5.03.2008

Bio-sausage snack

I feel now as if I'm living in Berlin and not just visiting. Several days this week I didn't leave the apartment until 5pm because I was writing and reading and eating whatever I had in the fridge as long as it was drenched in olive oil. Why I'm currently obsessed with olive oil I'm not sure, but I had to buy a new bottle because I drained the old one. I know that my relationship with olive oil changed on the day I walked around West Berlin. I wasn't actually turned on by most of the Charlottenburg neighborhood but I might have just been coming down from the salad I'd eaten in the Schleusenkrug beer garden.

The sun was blazing so I'd found a half-shaded table. I ordered a glass of Chianti and took in the breeze, the dappled wooden table, and thanked the lord I wasn't part of the tour group on the other side of the tree. I was so glad that I was alone and not with 45 people and a chirpy leader. I listened to chirpy leader answer questions and give instructions and wondered if I sound like that when I'm leading groups. I decided that no, even I wanted to be like that, the most I'm capable of is a sarcastic imitation of a chirp.

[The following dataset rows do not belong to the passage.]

import Summits.MatrixMultiplication.OmegaCensus.STPPVosperCoverEK1A1
import Summits.MatrixMultiplication.OmegaCensus.STPPVosperCoverEK1A2
import Summits.MatrixMultiplication.OmegaCensus.STPPVosperCoverEK1A3
import Summits.MatrixMultiplication.OmegaCensus.STPPVosperCoverEK1A4
import Summits.MatrixMultiplication.OmegaCensus.STPPVosperCoverEK1A5
import Summits.MatrixMultiplication.OmegaCensus.STPPVosperCoverEK1A6
import Summits.MatrixMultiplication.OmegaCensus.STPPVosperCoverEK1A7
import Summits.MatrixMultiplication.OmegaCensus.STPPVosperCoverEK1A8
import Summits.MatrixMultiplication.OmegaCensus.STPPVosperCoverQK3A1
import Summits.MatrixMultiplication.OmegaCensus.STPPVosperCoverQK3A2
import Summits.MatrixMultiplication.OmegaCensus.STPPVosperCoverQK3A3
import Summits.MatrixMultiplication.OmegaCensus.STPPVosperCoverQK3A4
import Summits.MatrixMultiplication.OmegaCensus.STPPVosperCoverQK3A5
import Summits.MatrixMultiplication.OmegaCensus.STPPVosperCoverQK3A6
import Summits.MatrixMultiplication.OmegaCensus.STPPVosperCoverQK3A7
import Summits.MatrixMultiplication.OmegaCensus.STPPVosperCoverQK3A8
import Summits.MatrixMultiplication.OmegaCensus.STPPVosperSlackOneCoverStepsE

/-!
# ω-census (abelian STPP census): K3 `{(1,1,2),(2,3,3),(2,4,3),(3,3,2)} ⊄ ℤ₆₁` — assembly of the α₂ hypothesis (spec form, cover+words over `blockDiffsWQ`) (kernel computations)

HONEST FRAMING (pub-omega census; verbatim): lottery ticket; floor = certified bounds/negative ranges.
Census STRUCTURE (seat pub-omega-stpp-2 gen 26, 2026-08-28), family (b2).  Assembles hypothesis `hspecα` of seat stpp-1's law `no_isSTPP_of_slack_one_coverE_prime_a2`
(`STPPVosperSlackOneCoverLawA2E.lean`) for the reading `(a,b,c) = (2,3,4)` of the leaf (`(n+1, L, b, z) = (43, 17, 3, 16)`, word target `{0, ±1, ±2}`): for
`j = 30, 31` and each `ℓ₁ ≤ 8` the admissible offsets are seat stpp-1's `admK1_j*_l*` (`STPPVosperCoverEK1A*.lean` — the parameters `(61, 43, 17, 3)` and the
target are the same for K1 and K3, so those sixteen `alpha2AdmOKd` decisions are IMPORTED, not repeated), and each offset's Y-first search through `blockDiffsWQ`
fails (`STPPVosperCoverQK3A*.lean`); every other ratio is a word or has no admissible offset (`admbulk61_43_17_3`).  Nothing here is progress on `ω`.
-/

open Finset

namespace Summit.MatrixMultiplication.OmegaCensus.CubeNB

/-- Bulk α₂ table at `(p, n+1, L, b) = (61, 43, 17, 3)`, words `{0, ±1, ±2}`: every ratio `j ∉ {30, 31}` has, for every `1 ≤ ℓ₁ ≤ 8`, no admissible
(window- and prefix-admissible, disjoint) pair of runs, or is a word. [folklore] -/
theorem admbulk61_43_17_3 : ∀ j < 61, j = 30 ∨ j = 31 ∨ ∀ ℓ₁ < 9, ℓ₁ = 0 ∨ alpha2AdmOKd 61 43 17 3 {0, 1, 60, 2, 59} j ℓ₁ [] = true := by
  decide +kernel

/-- The α₂ hypothesis of the law for the survivor `j = 30` (sizes `[(2, 3, 3), (3, 2, 3), (1, 2, 1)]`, Y-first, enumerator `blockDiffsWQ`). [folklore] -/
theorem specQK3_j30 : ∀ ℓ₁, 1 ≤ ℓ₁ → 2 * ℓ₁ ≤ 17 → ∀ t₁ < 61, ∀ t₂ < 61, (∀ i' < ℓ₁ + 1, (t₁ + 30 * i') % 61 < 42 + 1) →
    (∀ i' < 17 - ℓ₁ + 1, (t₂ + 30 * i') % 61 < 42 + 1) →
    #((range (ℓ₁ + 1)).image (fun i' => (t₁ + 30 * i') % 61) ∪ (range (17 - ℓ₁ + 1)).image (fun i' => (t₂ + 30 * i') % 61)) = 17 + 2 →
    prefixOK 3 ((range (ℓ₁ + 1)).image (fun i' => (t₁ + 30 * i') % 61) ∪ (range (17 - ℓ₁ + 1)).image (fun i' => (t₂ + 30 * i') % 61)) = true →
    30 ∈ ({0, 1, 60, 2, 59} : Finset ℕ) ∨
      coverA2E (blockDiffsWQ 61) 61 17 16 [(2, 3, 3), (3, 2, 3), (1, 2, 1)] [(3, 2, 3), (2, 3, 3), (2, 1, 1)] false 30 ℓ₁ ((t₂ + 61 - t₁) % 61) = false := by
  intro ℓ₁ h1 h2 t₁ ht₁ t₂ ht₂ hw1 hw2 hcard hpre
  right
  rw [coverA2E, if_neg (by decide)]
  have hℓ : ℓ₁ ≤ 8 := by omega
  interval_cases ℓ₁
  · rcases alpha2AdmOKd_spec admK1_j30_l1 t₁ ht₁ t₂ ht₂ hw1 hw2 hcard hpre with hJ | hD
    · exact absurd hJ (by decide)
    · exact cqK3_a_j30_l1 _ hD
  · rcases alpha2AdmOKd_spec admK1_j30_l2 t₁ ht₁ t₂ ht₂ hw1 hw2 hcard hpre with hJ | hD
    · exact absurd hJ (by decide)
    · exact cqK3_a_j30_l2 _ hD
  · rcases alpha2AdmOKd_spec admK1_j30_l3 t₁ ht₁ t₂ ht₂ hw1 hw2 hcard hpre with hJ | hD
    · exact absurd hJ (by decide)
    · exact cqK3_a_j30_l3 _ hD
  · rcases alpha2AdmOKd_spec admK1_j30_l4 t₁ ht₁ t₂ ht₂ hw1 hw2 hcard hpre with hJ | hD
    · exact absurd hJ (by decide)
    · exact cqK3_a_j30_l4 _ hD
  · rcases alpha2AdmOKd_spec admK1_j30_l5 t₁ ht₁ t₂ ht₂ hw1 hw2 hcard hpre with hJ | hD
    · exact absurd hJ (by decide)
    · exact cqK3_a_j30_l5 _ hD
  · rcases alpha2AdmOKd_spec admK1_j30_l6 t₁ ht₁ t₂ ht₂ hw1 hw2 hcard hpre with hJ | hD
    · exact absurd hJ (by decide)
    · exact cqK3_a_j30_l6 _ hD
  · rcases alpha2AdmOKd_spec admK1_j30_l7 t₁ ht₁ t₂ ht₂ hw1 hw2 hcard hpre with hJ | hD
    · exact absurd hJ (by decide)
    · exact cqK3_a_j30_l7 _ hD
  · rcases alpha2AdmOKd_spec admK1_j30_l8 t₁ ht₁ t₂ ht₂ hw1 hw2 hcard hpre with hJ | hD
    · exact absurd hJ (by decide)
    · exact cqK3_a_j30_l8 _ hD

/-- The α₂ hypothesis of the law for the survivor `j = 31` (sizes `[(2, 3, 3), (3, 2, 3), (1, 2, 1)]`, Y-first, enumerator `blockDiffsWQ`). [folklore] -/
theorem specQK3_j31 : ∀ ℓ₁, 1 ≤ ℓ₁ → 2 * ℓ₁ ≤ 17 → ∀ t₁ < 61, ∀ t₂ < 61, (∀ i' < ℓ₁ + 1, (t₁ + 31 * i') % 61 < 42 + 1) →
    (∀ i' < 17 - ℓ₁ + 1, (t₂ + 31 * i') % 61 < 42 + 1) →
    #((range (ℓ₁ + 1)).image (fun i' => (t₁ + 31 * i') % 61) ∪ (range (17 - ℓ₁ + 1)).image (fun i' => (t₂ + 31 * i') % 61)) = 17 + 2 →
    prefixOK 3 ((range (ℓ₁ + 1)).image (fun i' => (t₁ + 31 * i') % 61) ∪ (range (17 - ℓ₁ + 1)).image (fun i' => (t₂ + 31 * i') % 61)) = true →
    31 ∈ ({0, 1, 60, 2, 59} : Finset ℕ) ∨
      coverA2E (blockDiffsWQ 61) 61 17 16 [(2, 3, 3), (3, 2, 3), (1, 2, 1)] [(3, 2, 3), (2, 3, 3), (2, 1, 1)] false 31 ℓ₁ ((t₂ + 61 - t₁) % 61) = false := by
  intro ℓ₁ h1 h2 t₁ ht₁ t₂ ht₂ hw1 hw2 hcard hpre
  right
  rw [coverA2E, if_neg (by decide)]
  have hℓ : ℓ₁ ≤ 8 := by omega
  interval_cases ℓ₁
  · rcases alpha2AdmOKd_spec admK1_j31_l1 t₁ ht₁ t₂ ht₂ hw1 hw2 hcard hpre with hJ | hD
    · exact absurd hJ (by decide)
    · exact cqK3_a_j31_l1 _ hD
  · rcases alpha2AdmOKd_spec admK1_j31_l2 t₁ ht₁ t₂ ht₂ hw1 hw2 hcard hpre with hJ | hD
    · exact absurd hJ (by decide)
    · exact cqK3_a_j31_l2 _ hD
  · rcases alpha2AdmOKd_spec admK1_j31_l3 t₁ ht₁ t₂ ht₂ hw1 hw2 hcard hpre with hJ | hD
    · exact absurd hJ (by decide)
    · exact cqK3_a_j31_l3 _ hD
  · rcases alpha2AdmOKd_spec admK1_j31_l4 t₁ ht₁ t₂ ht₂ hw1 hw2 hcard hpre with hJ | hD
    · exact absurd hJ (by decide)
    · exact cqK3_a_j31_l4 _ hD
  · rcases alpha2AdmOKd_spec admK1_j31_l5 t₁ ht₁ t₂ ht₂ hw1 hw2 hcard hpre with hJ | hD
    · exact absurd hJ (by decide)
    · exact cqK3_a_j31_l5 _ hD
  · rcases alpha2AdmOKd_spec admK1_j31_l6 t₁ ht₁ t₂ ht₂ hw1 hw2 hcard hpre with hJ | hD
    · exact absurd hJ (by decide)
    · exact cqK3_a_j31_l6 _ hD
  · rcases alpha2AdmOKd_spec admK1_j31_l7 t₁ ht₁ t₂ ht₂ hw1 hw2 hcard hpre with hJ | hD
    · exact absurd hJ (by decide)
    · exact cqK3_a_j31_l7 _ hD
  · rcases alpha2AdmOKd_spec admK1_j31_l8 t₁ ht₁ t₂ ht₂ hw1 hw2 hcard hpre with hJ | hD
    · exact absurd hJ (by decide)
    · exact cqK3_a_j31_l8 _ hD

/-- **The α₂ hypothesis of the law (spec form)** for the reading `(2,3,4)` of K3 at `61`. [folklore] -/
theorem specQK3 : ∀ j < 61, ∀ ℓ₁, 1 ≤ ℓ₁ → 2 * ℓ₁ ≤ 17 → ∀ t₁ < 61, ∀ t₂ < 61, (∀ i' < ℓ₁ + 1, (t₁ + j * i') % 61 < 42 + 1) →
    (∀ i' < 17 - ℓ₁ + 1, (t₂ + j * i') % 61 < 42 + 1) →
    #((range (ℓ₁ + 1)).image (fun i' => (t₁ + j * i') % 61) ∪ (range (17 - ℓ₁ + 1)).image (fun i' => (t₂ + j * i') % 61)) = 17 + 2 →
    prefixOK 3 ((range (ℓ₁ + 1)).image (fun i' => (t₁ + j * i') % 61) ∪ (range (17 - ℓ₁ + 1)).image (fun i' => (t₂ + j * i') % 61)) = true →
    j ∈ ({0, 1, 60, 2, 59} : Finset ℕ) ∨
      coverA2E (blockDiffsWQ 61) 61 17 16 [(2, 3, 3), (3, 2, 3), (1, 2, 1)] [(3, 2, 3), (2, 3, 3), (2, 1, 1)] false j ℓ₁ ((t₂ + 61 - t₁) % 61) = false := by
  intro j hj ℓ₁ h1 h2 t₁ ht₁ t₂ ht₂ hw1 hw2 hcard hpre
  rcases admbulk61_43_17_3 j hj with rfl | rfl | hall
  · exact specQK3_j30 ℓ₁ h1 h2 t₁ ht₁ t₂ ht₂ hw1 hw2 hcard hpre
  · exact specQK3_j31 ℓ₁ h1 h2 t₁ ht₁ t₂ ht₂ hw1 hw2 hcard hpre
  · rcases hall ℓ₁ (by omega) with h0 | hadm
    · omega
    · rcases alpha2AdmOKd_spec hadm t₁ ht₁ t₂ ht₂ hw1 hw2 hcard hpre with hJ | hD
      · exact Or.inl hJ
      · simp at hD

end Summit.MatrixMultiplication.OmegaCensus.CubeNB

A waiter delivered my salad and I began eating and realizing that there's been a gaping hole in my life, a hole that needs to be stuffed with herbed feta and olives. MY GOODNESS. I haven't usually been eating like a German and I'm mostly okay with this. I'll probably have schnitzel before I leave and I'm not opposed to plum schnapps but when I'm in the grocery store, I don't buy the pork salad because I know what pork pieces and mayonnaise taste like: pink vomit, exactly what I'll turn it into.

I feel like I live here now because I have my favorite grocery (Kaiser's) and my favorite brand of salted pecans and yogurt. I've checked out so much of the city that I can walk an hour in almost any direction, take a left or right, and sooner or later I'll run into a street I recognize. My formerly broken compass is BACK.

I feel like I live here because I left the house at 5pm today in my pajamas. Granted, they're not immediately recognizable as PJs - they're not printed with images of cupcakes or teddy bears - they're yoga pants. But I couldn't be bothered to change or take a bath. I just pulled my hair back in a ponytail and kept on the Aerosmith t-shirt I slept in for the last two nights and left.

I counted up how many people I care about making an impression on in Berlin - yep, still zero - and walked west. I did, at the last minute, throw on my trench coat since the yoga pants are a little too ass-centric for my comfort in public, my only concession.

If I'd felt like I were visiting, I might have gotten more dressed up and would have planned my attack on the marrow of the city. Now, with time behind and more time ahead, I'm just as content attacking my own marrow: writing in my room and not spending every second outside.

Last weekend my roommate Simone asked me what I'd done the night before. I told her that I read on the couch until I passed out. "That's a big decision," she said, "not to go out on a Saturday night."

"Oh," I said, "I haven't had a Monday to Friday schedule in a long time so I don't really care about days of the week."

I went to the Minus party at Watergate (Thanks, Matthew Cooper) a few nights ago and feel perfectly fine geeking out until the next good thing comes along. I'm actually extremely selective about getting into antics and half the time am happier staying home. I'm not a party animal by whatever means necessary, I'm a party animal when I think there's an excellent reason to be one.

I read in one of my books that there's a sausage stand that sells organic hot dogs or BIO-SAUSAGE SNACKS. And I thought I'd put down the brick of tofu for a moment and act like a German. I would buy a bio-sausage. I don't know what made me think chomping on an organic sausage would be so vastly different from one with rat tails and mice fur in it but I'll tell you, it seems exactly the same except that you get to feel self-righteous while eating.

The guy handed me my bio-sausage, a long pencil dick of a hot dog, in a paper boat with a plop of mustard and ketchup. He also handed me a crusty dinner roll but no fork or knife. We all know I don't know how to say fork or knife so I just smiled and walked around the corner to stare at it. I didn't like the idea of dipping the pencil dick in the condiments with my fingers so I walked back to the counter to see if there was plasticware sitting out. Nope. I bought a Coke Zero as a front for my return and then found a park bench out of the vendor's sight.

I decided what I needed to do was rip open the crusty roll and stuff the bio-sausage inside. It would be a bun, it would. Crusty rolls, being crusty, are also flaky and messy and soon a few birds were pecking the ground near my feet.

When I noticed, I jumped up and shook my shirt out because all I needed to make this eating experience more awkward was to be attacked by a flock of birds. Finally, FINALLY, the bio-sausage was curled up inside the "bun" and I ate it.